Review: Secrets of the Saqqara Tomb

Like everyone, my year didn’t quite go as planned. I was scheduled to spend this summer in Luxor working at the South Asasif on Karakhamun’s ceiling reconstruction. Instead, I spent the summer in Canada desperately missing the Egyptian sunshine, my fieldwork colleagues, and the regular cups of hot black tea on an even hotter day. This year, the best that most of us can do to scratch our ‘Egyptian itch’ is to travel there through our televisions. Luckily, a new documentary allows us to do just that.

A new Netflix documentary Secrets of the Saqqara Tomb, released last month, chronicles the discoveries made at Saqqara in 2018. Supplemented by stunning drone footage over the plateau and colorful animations, Saqqara Tomb is a two-hour documentary that encapsulates a single season of fieldwork. It allows you to peer over the shoulders of the various members of an all-Egyptian team as they work to excavate and document the tombs of the Bubasteion necropolis on Saqqara’s eastern cliffs.

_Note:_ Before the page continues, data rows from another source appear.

import Summits.QuantumAdvantage.AdviceFreeQNC0.CodegTwoPlanes
import Summits.QuantumAdvantage.AdviceFreeQNC0.PlanesStarTop
import Summits.QuantumAdvantage.AdviceFreeQNC0.LiftFromTransversal
import HarnessLib

/-!
# Cell qa-qnc0 (rung F-S1, route RingFrame, crux α, line `tensor`): THEOREM E2, SHARP FORM —
# `costBoundCodegTwo : CostBoundCodegTwo` (qn-p2 ROUND-5 §2.2 / Sketch5 verbatim: cost `≤ (3d+11)·2^L`)

The transversal number of a light row system modulo `RM(d, d+3)` is `≤ 6m + 4` (`m = d + 3`):

* the row-syndrome space `V` (`CodegTwo.V`) splits as `K ⊕ C`, `K` = kernel of the parity/point-sum map
  (`kerV`), `dim C ≤ m + 1`; `C` costs `≤ 4` columns per basis vector (its leaders);
* every non-zero `k ∈ K` is the syndrome of a zero-sum quadruple `p + S(k)`, `S(k)` a PLANE whose four
  points THROUGH THE ORIGIN also represent `k` (`Syndrome2.indF_add_indF_planePts_mem_lowDeg`); distinct
  `k` give distinct planes, and two such planes MEET in a line (`finrank_inf_eq_one`: complementary planes
  would make `momMat (k + k') = B(S) + B(S')` of rank `4`, `Syndrome2.four_le_rank_bform_add`, against
  `rank ≤ 2` on `K`) — so by the literature seat's `planes_star_or_top` they form a STAR (common `c ≠ 0`)
  or a TOP (inside a `3`-space `T`);
* STAR: each basis plane is `{0, c, t_i, t_i + c}`, so the union of the basis planes has `≤ 2 + 2·dim K`
  points, and `dim K ≤ m − 1` (`finrank_kerV_le_of_star`: `k ↦ momMat k · e₀ mod ⟨c⟩`, `c·e₀ = 1`, is
  injective); TOP: all basis planes lie in the `≤ 8` points of `T`.  Hence `#Z ≤ 2m + 4(m+1) = 6m + 4`
  for `m ≥ 4` (`d = 0`: `#Z ≤ 2^3 = 8 ≤ 22` trivially), and `exists_lift_of_transversal` gives the lift.

The cell's theorem (planner qa-qnc0-p2 gen 5 ROUND-5 §2.2, ask R5-a verbatim; the clique step is done
ALGEBRAICALLY, without the Kasami–Tokura gap; prover qa-qnc0-prover gen 6, 2026-08-27).
WHAT THIS IS NOT: nothing on co-degree `≥ 3`, `LiftOneU`, α or the separation.
-/

noncomputable section

namespace Summit.QuantumAdvantage.AdviceFreeQNC0

open Finset Module Matrix
open Literature.Computability.MetaComplexity Literature.Computability.MetaComplexity.Smolensky
open MeanLoad Syndrome2 CodegTwo LiftFromTransversal

/-- **THEOREM E2, sharp form** (qn-p2 ROUND-5 §2.2, `Sketch5.CostBoundCodegTwo` verbatim): co-degree 2,
radius `w ≤ 4`, cost `≤ (3d + 11)·2^L`. -/
def CostBoundCodegTwo : Prop :=
  ∀ L d w : ℕ, w ≤ 4 → ∀ X Y : BMat L (d + 3), LinCols X → RowsDeg d Y → (∀ u, rowDist X Y u ≤ w) →
    ∃ W : BMat L (d + 3), LinCols W ∧ RowsDeg d W ∧ hw (xorM X W) ≤ (3 * d + 11) * 2 ^ L

namespace CodegTwoStar

variable {L d : ℕ} {X Y : BMat L (d + 3)} {w : ℕ}

/-! ### The kernel of the parity/point-sum map inside `V` -/

/-- the kernel `K ≤ V` of the parity/point-sum map. -/
def kerV (X : BMat L (d + 3)) : Submodule (ZMod 2) (V X) := LinearMap.ker (parity1.domRestrict (V X))

/-- Membership in `kerV`: zero parity and zero point sums. -/
theorem mem_kerV_iff (s : V X) :
    s ∈ kerV X ↔ (s : Finset (Fin (d + 3)) → ZMod 2) ∅ = 0 ∧ ∀ i, (s : Finset (Fin (d + 3)) → ZMod 2) {i} = 0 := by
  unfold kerV
  rw [LinearMap.mem_ker, LinearMap.domRestrict_apply]
  constructor
  · intro h
    exact ⟨congrFun h none, fun i => congrFun h (some i)⟩
  · rintro ⟨h0, h1⟩
    funext o
    cases o with
    | none => exact h0
    | some i => exact h1 i

/-- A kernel element is the syndrome of a leader of even size and zero point-sum. -/
theorem exists_leader_of_mem_kerV (hX : LinCols X) (hY : RowsDeg d Y) {s : V X} (hs : s ∈ kerV X) :
    ∃ u, (s : _) = syn2 (indF (leader X Y u)) ∧ Even (leader X Y u).card ∧
      ∀ i, ∑ v ∈ leader X Y u, bvec v i = 0 := by
  rw [mem_kerV_iff] at hs
  obtain ⟨u, hu⟩ := exists_row_of_mem_V hX s.2
  refine ⟨u, by rw [← syn2_rowZ hY u, hu], ?_, fun i => ?_⟩
  · have h0 := hs.1
    rw [← hu, syn2_rowZ hY u, syn2_indF_empty] at h0
    exact (ZMod.natCast_eq_zero_iff_even).1 h0
  · have h := hs.2 i
    rw [← hu, syn2_rowZ hY u, syn2_indF_singleton] at h
    exact h

/-- On the kernel the moment matrix has rank `≤ 2`. -/
theorem rank_momMat_le_two_of_mem_kerV (hX : LinCols X) (hY : RowsDeg d Y) (hdist : ∀ u, rowDist X Y u ≤ w)
    (hw4 : w ≤ 4) {s : V X} (hs : s ∈ kerV X) : (momMat (s : Finset (Fin (d + 3)) → ZMod 2)).rank ≤ 2 := by
  obtain ⟨u, hu, heven, hσ⟩ := exists_leader_of_mem_kerV hX hY hs
  rw [hu, momMat_syn2_indF]
  exact rank_momMat_le_two _ ((hdist u).trans hw4) heven hσ

/-- **Plane data of a non-zero kernel element**: `momMat k = B(x,y)` and the plane `{0, x, y, x+y}`
through the origin represents `k`. -/
theorem exists_plane (hX : LinCols X) (hY : RowsDeg d Y) (hdist : ∀ u, rowDist X Y u ≤ w) (hw4 : w ≤ 4)
    {s : V X} (hs : s ∈ kerV X) (hne : s ≠ 0) :
    ∃ x y : Fin (d + 3) → ZMod 2, x ≠ 0 ∧ y ≠ 0 ∧ x ≠ y ∧
      momMat (s : Finset (Fin (d + 3)) → ZMod 2) = bform x y ∧
      syn2 (indF (planePts x y)) = (s : Finset (Fin (d + 3)) → ZMod 2) := by
  obtain ⟨u, hu, heven, hσ⟩ := exists_leader_of_mem_kerV hX hY hs
  have h4 : (leader X Y u).card = 4 := by
    by_contra h
    have hle : (leader X Y u).card ≤ 4 := by rw [card_leader]; exact (hdist u).trans hw4
    have h3 : (leader X Y u).card ≤ 3 := by omega
    apply hne
    apply Subtype.ext
    rw [hu, eq_empty_of_card_le_three _ h3 heven hσ]
    have : indF (∅ : Finset (Fin (d + 3) → Bool)) = 0 := by funext v; simp [indF]
    rw [this, map_zero]
    rfl
  obtain ⟨p, _, x, y, hx, hy, hxy, hB, ha⟩ := quad_structure (leader X Y u) h4 hσ
  refine ⟨x, y, hx, hy, hxy, by rw [hu, hB], ?_⟩
  have hker : indF (leader X Y u) + indF (planePts x y) ∈ LinearMap.ker (syn2 (m := d + 3)) := by
    rw [ker_syn2_eq_lowDeg]
    have h := indF_add_indF_planePts_mem_lowDeg (m := d + 3) (by omega) hx hy hxy ha
    rwa [show d + 3 - 3 = d by omega] at h
  rw [LinearMap.mem_ker, map_add] at hker
  have key : ∀ a b : Finset (Fin (d + 3)) → ZMod 2, a + b = 0 → b = a := by
    intro a b hab
    funext J
    have := congrFun hab J
    rw [Pi.add_apply, Pi.zero_apply] at this
    have h2 : ∀ s t : ZMod 2, s + t = 0 → t = s := by decide
    exact h2 _ _ this
  rw [hu]
  exact key _ _ hker

/-! ### The planes of the non-zero kernel elements: a clique -/

section Planes

variable (X Y) (hX : LinCols X) (hY : RowsDeg d Y) (hdist : ∀ u, rowDist X Y u ≤ w) (hw4 : w ≤ 4)

/-- index type: the non-zero kernel elements. -/
abbrev KIdx (X : BMat L (d + 3)) := {s : V X // s ∈ kerV X ∧ s ≠ 0}

/-- first generator of the plane of `k`. -/
def px (k : KIdx X) : Fin (d + 3) → ZMod 2 := Classical.choose (exists_plane hX hY hdist hw4 k.2.1 k.2.2)

/-- second generator of the plane of `k`. -/
def py (k : KIdx X) : Fin (d + 3) → ZMod 2 :=
  Classical.choose (Classical.choose_spec (exists_plane hX hY hdist hw4 k.2.1 k.2.2))

/-- the specification of the generators. -/
theorem pxy_spec (k : KIdx X) :
    px X Y hX hY hdist hw4 k ≠ 0 ∧ py X Y hX hY hdist hw4 k ≠ 0 ∧ px X Y hX hY hdist hw4 k ≠ py X Y hX hY hdist hw4 k ∧
      momMat ((k : V X) : Finset (Fin (d + 3)) → ZMod 2) = bform (px X Y hX hY hdist hw4 k) (py X Y hX hY hdist hw4 k) ∧
      syn2 (indF (planePts (px X Y hX hY hdist hw4 k) (py X Y hX hY hdist hw4 k))) =
        ((k : V X) : Finset (Fin (d + 3)) → ZMod 2) :=
  Classical.choose_spec (Classical.choose_spec (exists_plane hX hY hdist hw4 k.2.1 k.2.2))

/-- the plane `S(k) = span{x_k, y_k}`. -/
def plane (k : KIdx X) : Submodule (ZMod 2) (Fin (d + 3) → ZMod 2) :=
  Submodule.span (ZMod 2) (Set.range ![px X Y hX hY hdist hw4 k, py X Y hX hY hdist hw4 k])

/-- `dim S(k) = 2`. -/
theorem finrank_plane (k : KIdx X) : finrank (ZMod 2) (plane X Y hX hY hdist hw4 k) = 2 := by
  obtain ⟨hx, hy, hxy, -, -⟩ := pxy_spec X Y hX hY hdist hw4 k
  exact finrank_span_pair hx hy hxy

/-- **Distinct kernel elements have distinct planes** (the plane through `0` represents `k`). -/
theorem plane_injective {k k' : KIdx X} (h : plane X Y hX hY hdist hw4 k = plane X Y hX hY hdist hw4 k') : k = k' := by
  obtain ⟨-, -, -, -, hk⟩ := pxy_spec X Y hX hY hdist hw4 k
  obtain ⟨-, -, -, -, hk'⟩ := pxy_spec X Y hX hY hdist hw4 k'
  have hpts : planePts (px X Y hX hY hdist hw4 k) (py X Y hX hY hdist hw4 k) =
      planePts (px X Y hX hY hdist hw4 k') (py X Y hX hY hdist hw4 k') := by
    ext v
    rw [mem_planePts_iff, mem_planePts_iff]
    show bvec v ∈ plane X Y hX hY hdist hw4 k ↔ bvec v ∈ plane X Y hX hY hdist hw4 k'
    rw [h]
  apply Subtype.ext
  apply Subtype.ext
  rw [← hk, ← hk', hpts]

/-- **The planes pairwise meet in a line** (algebraic clique lemma). -/
theorem finrank_inf_eq_one (k k' : KIdx X) (hne : plane X Y hX hY hdist hw4 k ≠ plane X Y hX hY hdist hw4 k') :
    finrank (ZMod 2) ↥(plane X Y hX hY hdist hw4 k ⊓ plane X Y hX hY hdist hw4 k') = 1 := by
  obtain ⟨hx, hy, hxy, hB, -⟩ := pxy_spec X Y hX hY hdist hw4 k
  obtain ⟨hx', hy', hxy', hB', -⟩ := pxy_spec X Y hX hY hdist hw4 k'
  haveI : FiniteDimensional (ZMod 2) (plane X Y hX hY hdist hw4 k) :=
    Module.finite_of_finrank_eq_succ (finrank_plane X Y hX hY hdist hw4 k)
  -- at most a line: otherwise the planes coincide
  have hle : finrank (ZMod 2) ↥(plane X Y hX hY hdist hw4 k ⊓ plane X Y hX hY hdist hw4 k') ≤ 1 := by
    by_contra hgt
    have h2 : finrank (ZMod 2) (plane X Y hX hY hdist hw4 k) ≤
        finrank (ZMod 2) ↥(plane X Y hX hY hdist hw4 k ⊓ plane X Y hX hY hdist hw4 k') := by
      rw [finrank_plane]; omega
    have heq : plane X Y hX hY hdist hw4 k ⊓ plane X Y hX hY hdist hw4 k' = plane X Y hX hY hdist hw4 k :=
      Submodule.eq_of_le_of_finrank_le inf_le_left h2
    have hle' : plane X Y hX hY hdist hw4 k ≤ plane X Y hX hY hdist hw4 k' := by
      rw [← heq]; exact inf_le_right
    haveI : FiniteDimensional (ZMod 2) (plane X Y hX hY hdist hw4 k') :=
      Module.finite_of_finrank_eq_succ (finrank_plane X Y hX hY hdist hw4 k')
    exact hne (Submodule.eq_of_le_of_finrank_eq hle'
      (by rw [finrank_plane, finrank_plane]))
  -- at least a line: complementary planes give rank 4
  have hge : 1 ≤ finrank (ZMod 2) ↥(plane X Y hX hY hdist hw4 k ⊓ plane X Y hX hY hdist hw4 k') := by
    by_contra hlt
    have hbot : plane X Y hX hY hdist hw4 k ⊓ plane X Y hX hY hdist hw4 k' = ⊥ := by
      rw [← Submodule.finrank_eq_zero]; omega
    have hind := linearIndependent_four hx hy hxy hx' hy' hxy' hbot
    have h4 := four_le_rank_bform_add hind
    -- `B + B' = momMat (k + k')`, of rank ≤ 2
    have hsum : bform (px X Y hX hY hdist hw4 k) (py X Y hX hY hdist hw4 k) +
        bform (px X Y hX hY hdist hw4 k') (py X Y hX hY hdist hw4 k') =
        momMat (((k : V X) + (k' : V X) : V X) : Finset (Fin (d + 3)) → ZMod 2) := by
      rw [← hB, ← hB', Submodule.coe_add, map_add]
    rw [hsum] at h4
    have h2 := rank_momMat_le_two_of_mem_kerV hX hY hdist hw4 ((kerV X).add_mem k.2.1 k'.2.1)
    omega
  omega

/-- **STAR or TOP** for the kernel planes. -/
theorem star_or_top :
    (∃ c : Fin (d + 3) → ZMod 2, c ≠ 0 ∧ ∀ k : KIdx X, c ∈ plane X Y hX hY hdist hw4 k) ∨
      (∃ T : Submodule (ZMod 2) (Fin (d + 3) → ZMod 2), FiniteDimensional (ZMod 2) T ∧
        finrank (ZMod 2) T ≤ 3 ∧ ∀ k : KIdx X, plane X Y hX hY hdist hw4 k ≤ T) :=
  planes_star_or_top (plane X Y hX hY hdist hw4) (finrank_plane X Y hX hY hdist hw4)
    fun k k' hne => finrank_inf_eq_one X Y hX hY hdist hw4 k k' hne

/-! ### In the STAR case the kernel has dimension `≤ m − 1` -/

/-- `M ↦ M·e₀` as a linear map of the matrix. -/
def evalVec (e₀ : Fin (d + 3) → ZMod 2) : Matrix (Fin (d + 3)) (Fin (d + 3)) (ZMod 2) →ₗ[ZMod 2] (Fin (d + 3) → ZMod 2) where
  toFun M := M *ᵥ e₀
  map_add' M N := Matrix.add_mulVec M N e₀
  map_smul' a M := Matrix.smul_mulVec a M e₀

/-- **STAR ⇒ `dim K ≤ m − 1`**: with `c·e₀ = 1`, `k ↦ momMat k · e₀ mod ⟨c⟩` is injective on `K`
(for `k ≠ 0`, `momMat k · e₀ = (y·e₀) x + (x·e₀) y` with `c ∈ {x, y, x+y}` is not in `{0, c}`). -/
theorem finrank_kerV_le_of_star {c : Fin (d + 3) → ZMod 2} (hc : c ≠ 0)
    (hstar : ∀ k : KIdx X, c ∈ plane X Y hX hY hdist hw4 k) :
    finrank (ZMod 2) (kerV X) ≤ d + 2 := by
  classical
  -- a coordinate where `c` is `1`
  obtain ⟨i₀, hi₀⟩ : ∃ i, c i = 1 := by
    by_contra h
    push Not at h
    apply hc
    funext i
    have h01 : ∀ z : ZMod 2, z ≠ 1 → z = 0 := by decide
    exact h01 _ (h i)
  set e₀ : Fin (d + 3) → ZMod 2 := Pi.single i₀ 1 with he₀
  have hdot : ∀ v : Fin (d + 3) → ZMod 2, v ⬝ᵥ e₀ = v i₀ := fun v => by
    rw [he₀, dotProduct_single, mul_one]
  set ψ : kerV X →ₗ[ZMod 2] (Fin (d + 3) → ZMod 2) ⧸ Submodule.span (ZMod 2) {c} :=
    (Submodule.span (ZMod 2) {c}).mkQ ∘ₗ (evalVec e₀) ∘ₗ momMat ∘ₗ (V X).subtype ∘ₗ (kerV X).subtype with hψ
  have hinj : Function.Injective ψ := by
    rw [← LinearMap.ker_eq_bot, Submodule.eq_bot_iff]
    intro k hk
    rw [LinearMap.mem_ker] at hk
    by_contra hk0
    have hk0' : (k : V X) ≠ 0 := fun h => hk0 (Subtype.ext h)
    let kk : KIdx X := ⟨k, k.2, hk0'⟩
    obtain ⟨hx, hy, hxy, hB, -⟩ := pxy_spec X Y hX hY hdist hw4 kk
    set x := px X Y hX hY hdist hw4 kk
    set y := py X Y hX hY hdist hw4 kk
    have hcmem : c ∈ plane X Y hX hY hdist hw4 kk := hstar kk
    have hval : ψ k = Submodule.Quotient.mk (bform x y *ᵥ e₀) := by
      simp only [hψ, LinearMap.comp_apply, Submodule.subtype_apply, Submodule.mkQ_apply]
      rw [show ((kk : V X) : Finset (Fin (d + 3)) → ZMod 2) = ((k : V X) : _) from rfl] at hB
      rw [show (evalVec e₀) (momMat ((k : V X) : Finset (Fin (d + 3)) → ZMod 2)) = bform x y *ᵥ e₀ by
        rw [hB]; rfl]
    rw [hval, Submodule.Quotient.mk_eq_zero, bform_mulVec, hdot, hdot, Submodule.mem_span_singleton] at hk
    obtain ⟨a, ha⟩ := hk
    have hind := linearIndependent_pair hx hy hxy
    -- coordinates with respect to the basis `(x, y)` are unique
    have coords : ∀ s t s' t' : ZMod 2, s • x + t • y = s' • x + t' • y → s = s' ∧ t = t' := by
      intro s t s' t' h
      have h0 : (s + s') • x + (t + t') • y = 0 := by
        rw [add_smul, add_smul]
        have e : s • x + s' • x + (t • y + t' • y) = (s • x + t • y) + (s' • x + t' • y) := by abel
        rw [e, h, add_self_vec]
      have h01 := (LinearIndependent.pair_iff.1 hind) _ _ h0
      have key : ∀ u v : ZMod 2, u + v = 0 → u = v := by decide
      exact ⟨key _ _ h01.1, key _ _ h01.2⟩
    have hci : c i₀ = 1 := hi₀
    unfold plane at hcmem
    rw [mem_span_pair_iff] at hcmem
    rcases hcmem with hc0 | hcx | hcy | hcxy
    · exact hc hc0
    · -- `c = x`: compare the `y`-coordinates
      rw [hcx] at ha hci
      have h := coords a 0 (y i₀) (x i₀) (by rw [zero_smul, add_zero]; exact ha)
      have hxi : x i₀ = 1 := hci
      rw [hxi] at h
      exact absurd h.2 (by decide)
    · -- `c = y`: compare the `x`-coordinates
      rw [hcy] at ha hci
      have h := coords 0 a (y i₀) (x i₀) (by rw [zero_smul, zero_add]; exact ha)
      have hyi : y i₀ = 1 := hci
      rw [hyi] at h
      exact absurd h.1 (by decide)
    · -- `c = x + y`: the coordinates of the value are equal, those of `c` sum to `1`
      rw [hcxy] at ha hci
      have h := coords a a (y i₀) (x i₀) (by rw [← smul_add]; exact ha)
      have hsum : x i₀ + y i₀ = 1 := hci
      rw [← h.1, ← h.2, CharTwo.add_self_eq_zero] at hsum
      exact absurd hsum (by decide)
  have h1 : finrank (ZMod 2) ((Fin (d + 3) → ZMod 2) ⧸ Submodule.span (ZMod 2) {c}) = d + 2 := by
    have h := (Submodule.span (ZMod 2) ({c} : Set (Fin (d + 3) → ZMod 2))).finrank_quotient_add_finrank
    rw [finrank_span_singleton hc, Module.finrank_fintype_fun_eq_card, Fintype.card_fin] at h
    omega
  rw [← h1]
  exact LinearMap.finrank_le_finrank_of_injective hinj

end Planes

end CodegTwoStar

end Summit.QuantumAdvantage.AdviceFreeQNC0

end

“To be the first one to hold something in your hand after thousands of years – millions of people dream to do this work.” – Mohammad Mohammad Yousef

The ‘secrets’ of the Saqqara tomb are not really secrets at all – the world has known about the painted reliefs in the Fifth Dynasty tomb of Wahtye and the mummified lion cubs since they were announced last year. But the documentary takes viewers back to before we knew and lets you share in the excitement (and disappointments) of the team members on the cusp of those discoveries.

…But Is There Anything Left to Find?

The discoveries in the documentary are so exciting, in fact, that skeptical viewers even suspected the documentary of being faked. The reality is that more lies still buried beneath the surface of the Egyptian deserts than has yet been uncovered. Particularly at Saqqara, a site used continuously for over three thousand years, “One would,” according to Dr. Salima Ikram, “be hard pressed to dig and not find something.” (1)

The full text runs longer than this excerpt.